RAISING THE BAR

Joseph Curtin reports on a series of experiments at the 2023 Oberlin Acoustics Workshop, which attempted to ascertain the acoustic effects of altering the height and scoop of the violin’s bass-bar

The bass-bar is a gracefully scooped beam of spruce running along the inside of the violin top, extending almost end to end and passing directly beneath the bass foot of the bridge. One of its functions is to prevent the top from collapsing under the sustained downward force of the strings. Another is to provide the structural asymmetry that is crucial to sound production. A stiff bar would best serve the supportive function – and the stiffer the better.

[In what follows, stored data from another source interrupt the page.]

open Literature.MathematicalPhysics.QuantumFieldTheory.Balaban1983to89.B9Eq39Adjoint (bondPair)
open Literature.MathematicalPhysics.QuantumFieldTheory.Balaban1983to89.B11Eq90V0primeCurrent (curL curL_apply flat115
  flat115_apply)
open Literature.MathematicalPhysics.QuantumFieldTheory.Balaban1983to89.B11Eq90V0Derivative (deriv_line_eq_fderiv)
open B9SectCLatticeCarrier (Bond)
open B4Sect5Torus (TSite)
open B11Eq115Space

variable {𝔸 : Type*} [NormedRing 𝔸] [NormedAlgebra ℂ 𝔸]
variable {d : ℕ} {Pd : Fin d → ℕ} {L η : ℝ} {lev₀ : Bond d Pd → ℕ} {κ' : Type*} {lev₁ : κ' → ℕ}
  {Dc : (Bond d Pd → 𝔸) →ₗ[ℂ] (κ' → 𝔸)}

/-! ## §1 The pairing (27) between a `|·|_{(−3)}`-current and a direction -/

/-- **The pairing (27)** `⟨K, δ⟩ = η^d Σ_b tr K(b)δ(b)` between a current `K` of the `|·|_{(−3)}`-carrier and a direction `δ` (a bond
function), in r08's letters (`B9Eq39Adjoint.bondPair` under the identification `curL`): the left member of every (63)-certificate of this
lineage. [cite: Balaban1985Variational, (27) p.282, (63) p.287] -/
def pair27 (τ : 𝔸 →L[ℂ] ℂ) (K : NegSize L η lev₀ 3 𝔸) (δ : Bond d Pd → 𝔸) : ℂ :=
  bondPair η d (τ : 𝔸 →ₗ[ℂ] ℂ) (curL (NegSup.equiv (levWeight L η lev₀ 3) 𝔸 K)) (curL δ)

/-- Unfolding: `pair27` IS `bondPair … (curL K) (curL δ)`. [cite: Balaban1985Variational, (27) p.282] -/
theorem pair27_def (τ : 𝔸 →L[ℂ] ℂ) (K : NegSize L η lev₀ 3 𝔸) (δ : Bond d Pd → 𝔸) :
    pair27 τ K δ = bondPair η d (τ : 𝔸 →ₗ[ℂ] ℂ) (curL (NegSup.equiv (levWeight L η lev₀ 3) 𝔸 K)) (curL δ) := rfl

/-- The pairing as a sum over bonds: `⟨K, δ⟩ = η^d Σ_b τ(K(b)δ(b))`. [cite: Balaban1985Variational, (27) p.282] -/
theorem pair27_eq_sum (τ : 𝔸 →L[ℂ] ℂ) (K : NegSize L η lev₀ 3 𝔸) (δ : Bond d Pd → 𝔸) :
    pair27 τ K δ = (η : ℂ) ^ d * ∑ b : Bond d Pd, τ (NegSup.equiv (levWeight L η lev₀ 3) 𝔸 K b * δ b) := by
  rw [pair27_def, bondPair, Fintype.sum_prod_type]
  rfl

/-- The pairing is additive in the direction. [cite: Balaban1985Variational, (27) p.282] -/
theorem pair27_add_right (τ : 𝔸 →L[ℂ] ℂ) (K : NegSize L η lev₀ 3 𝔸) (δ₁ δ₂ : Bond d Pd → 𝔸) :
    pair27 τ K (δ₁ + δ₂) = pair27 τ K δ₁ + pair27 τ K δ₂ := by
  simp only [pair27_eq_sum, Pi.add_apply, mul_add, map_add, Finset.sum_add_distrib]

What best serves the acoustics of the instrument is more complicated and involves the mass of the bar – typically between 3.5 and 4.5 grams – as well as the distribution of stiffness along its length. The trade-offs between what might be called the bass-bar’s ‘static’ and ‘dynamic’ functions have tacitly governed the bar’s evolution from its diminutive Baroque form to the longer, stiffer bars we use now.

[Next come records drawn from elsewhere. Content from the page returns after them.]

/-- item stmt-CriticalPhenomena-7258 · support · rank 9 · closed · proved by Summit.CriticalPhenomena.SAWScalingLimit.Theorems.poissonKernelExpansion_proof (prover) · by planner
sources: arXiv:1008.4321, doi:10.1016/0550-3213(86)90552-3
[support] for b > 0 and y, y′ ∈ [η, 1−η]: H_m(y,y′)^b = (2e^(−πm) sin πy sin πy′)^b (1 + K₁ e^(−πm)
+ K₂ e^(−2πm)) + O(e^(−(b+3)πm)) uniformly for m ≥ m₀, with K₁ = 8b cos πy cos πy′ and K₂ as in
KacRankPin (from 1/sinh(kπm) = 2q^k(1+q^(2k)+…) and the binomial series; verified numerically,
residual ≈ 0.2 q³). [difficulty: provable-now] -/
@[route_item "route-CriticalPhenomena-SAWTowerCount", crux]
def PoissonKernelExpansion : Prop :=
  ∀ b η : ℝ, 0 < b → 0 < η → η < 1 / 2 → let H : ℝ → ℝ → ℝ → ℝ := fun m y y' => ∑' k : ℕ, ((k : ℝ) + 1) * Real.sin (((k : ℝ) + 1) * Real.pi * y) * Real.sin (((k : ℝ) + 1) * Real.pi * y') / Real.sinh (((k : ℝ) + 1) * Real.pi * m); let K₁ : ℝ → ℝ → ℝ := fun y y' => 8 * b * Real.cos (Real.pi * y) * Real.cos (Real.pi * y'); let K₂ : ℝ → ℝ → ℝ := fun y y' => b * (3 * (4 * Real.cos (Real.pi * y) ^ 2 - 1) * (4 * Real.cos (Real.pi * y') ^ 2 - 1) + 1) + 32 * b * (b - 1) * Real.cos (Real.pi * y) ^ 2 * Real.cos (Real.pi * y') ^ 2; ∃ C m₀ : ℝ, ∀ m y y' : ℝ, m₀ ≤ m → η ≤ y → y ≤ 1 - η → η ≤ y' → y' ≤ 1 - η → |H m y y' ^ b - (2 * Real.exp (-Real.pi * m) * Real.sin (Real.pi * y) * Real.sin (Real.pi * y')) ^ b * (1 + K₁ y y' * Real.exp (-Real.pi * m) + K₂ y y' * Real.exp (-2 * Real.pi * m))| ≤ C * Real.exp (-(b + 3) * Real.pi * m)

/-- item stmt-CriticalPhenomena-7259 · support · rank 9 · open · by planner
sources: doi:10.1080/15326349908807144, arXiv:1008.4321
[support] glue of layer 1 (kind glue): KacRankPin → PoissonKernelExpansion → LevelTwoSolitude →
CorridorCovariance → CorridorMassFiveEighths. Proof plan: an exponential-fitting stability lemma
(locally uniform convergence in m of Σ_k a_k^(n) e^(−g_k^(n) t) with bounded K, separated windows
and uniform tail ⇒ termwise convergence), so the continuum level-2 term (2ss′)^b K₂ q^(b+2) is the
limit of the unique window term, whose coefficient kernels are rank one; rank ≤ 1 passes to the
limit (2×2 minors); K₂ ≢ 0 (K₂(½,½) = 4b) ⇒ b = 5/8 by KacRankPin; then (C)'s data witness X₀.
[difficulty: M] -/
@[route_item "route-CriticalPhenomena-SAWTowerCount"]
def SpectralPin : Prop :=
  KacRankPin → PoissonKernelExpansion → LevelTwoSolitude → CorridorCovariance → CorridorMassFiveEighths

/-- item stmt-CriticalPhenomena-7261 · assembly · rank 1 · closed · proved by Summit.CriticalPhenomena.SAWScalingLimit.Theorems.sawTowerCount_assembly_proof @ cdab78711d30 (prover) · by planner
sources: LawlerSchrammWerner2003Restriction, LawlerSchrammWerner2004SAW
[assembly] CorridorMassFiveEighths → ExponentIdentifies → ConfCovLimit → RestrictionOfLimit →
TameOfLimit → SAWScalingLimit. -/
@[route_item "route-CriticalPhenomena-SAWTowerCount"]
def Assembly : Prop :=
  CorridorMassFiveEighths → ExponentIdentifies → ConfCovLimit → RestrictionOfLimit → TameOfLimit → SAWScalingLimit

-- records of items no longer active in this route (dropped / restated):
-- earlier RealTop (stmt-CriticalPhenomena-7260, replaced 2026-08-15T17:02:05Z -> stmt-CriticalPhenomena-11321): retired by None — let Z : ℕ → ℕ → ℤ → ℤ → ℝ := fun n ℓ i j => ∑ s ∈ Finset.range ((ℓ + 1) * n + 1), Literature.Probability.RandomPlanarGeometry.SAW.criticalFugacity ^ s * ((((Literature.Probability.LatticeModels.zdGraph 2).finsetWalkLength s (![0, i] : Literature.Probability.LatticeModels.

/-! D-0027 §2.1 — DECIDING THEOREM (planner-authored via `route open/edit --closes-file`; by planner-rrepair-CriticalPhenomena-SAWTowerCoun-d4688bb3-g2-0 2026-08-15T16:58:51Z):
its hypotheses are this route's items and its conclusion the sub-problem Statement (glue_lint), and it elaborates with this file. -/

@[closes "route-CriticalPhenomena-SAWTowerCount"] theorem closes (h_CorridorMassFiveEighths : CorridorMassFiveEighths)
    (h_ExponentIdentifies : ExponentIdentifies) (h_ConfCovLimit : ConfCovLimit)
    (h_RestrictionOfLimit : RestrictionOfLimit) (h_TameOfLimit : TameOfLimit) :
    _root_.SAWScalingLimit := by
  intro D a b hab
  obtain ⟨P, hP, hlim, hconf⟩ := h_ConfCovLimit
  have hrestr := h_RestrictionOfLimit P hP hlim
  have htame := h_TameOfLimit P hP hlim
  obtain ⟨Γ, hΓ, hPD⟩ :=
    h_ExponentIdentifies h_CorridorMassFiveEighths P hP hlim hconf hrestr htame D
  refine ⟨Γ, hΓ, Filter.Eventually.of_forall fun δ =>
    Literature.Probability.RandomPlanarGeometry.SAW.aemeasurable_curve _ _ _ _, ?_⟩
  intro f
  have h := hlim D a b hab f
  simp only [id] at h
  rw [hPD, MeasureTheory.integral_map hΓ.aemeasurable f.continuous.aestronglyMeasurable] at h
  exact h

On a sunny afternoon at the beginning of June 2023, violin makers and researchers from as far away as Japan and Australia and as near as Ann Arbor, Michigan, arrived in Oberlin, Ohio, a mid-Western college town that for a few weeks every summer becomes the centre of the violin making world. Last summer marked the first post-pandemic meeting of the Acoustics Workshop. A major part of the week was devoted to two experiments aimed at better understanding the violin bass-bar. The first investigated the acoustical effects of incrementally reducing its overall height, and the second the effects of incrementally increasing its scoop. Each experiment had its own set of instruments and its own team of makers. Dorian Barnes, Alex Currin, Johann Lotter, Wataru Shinozaki and Sibylle Ruppert participated in the height experiment, while Jason Starkie, Gaian Amorim, Todd Mathus and Steve McCann worked on scoop.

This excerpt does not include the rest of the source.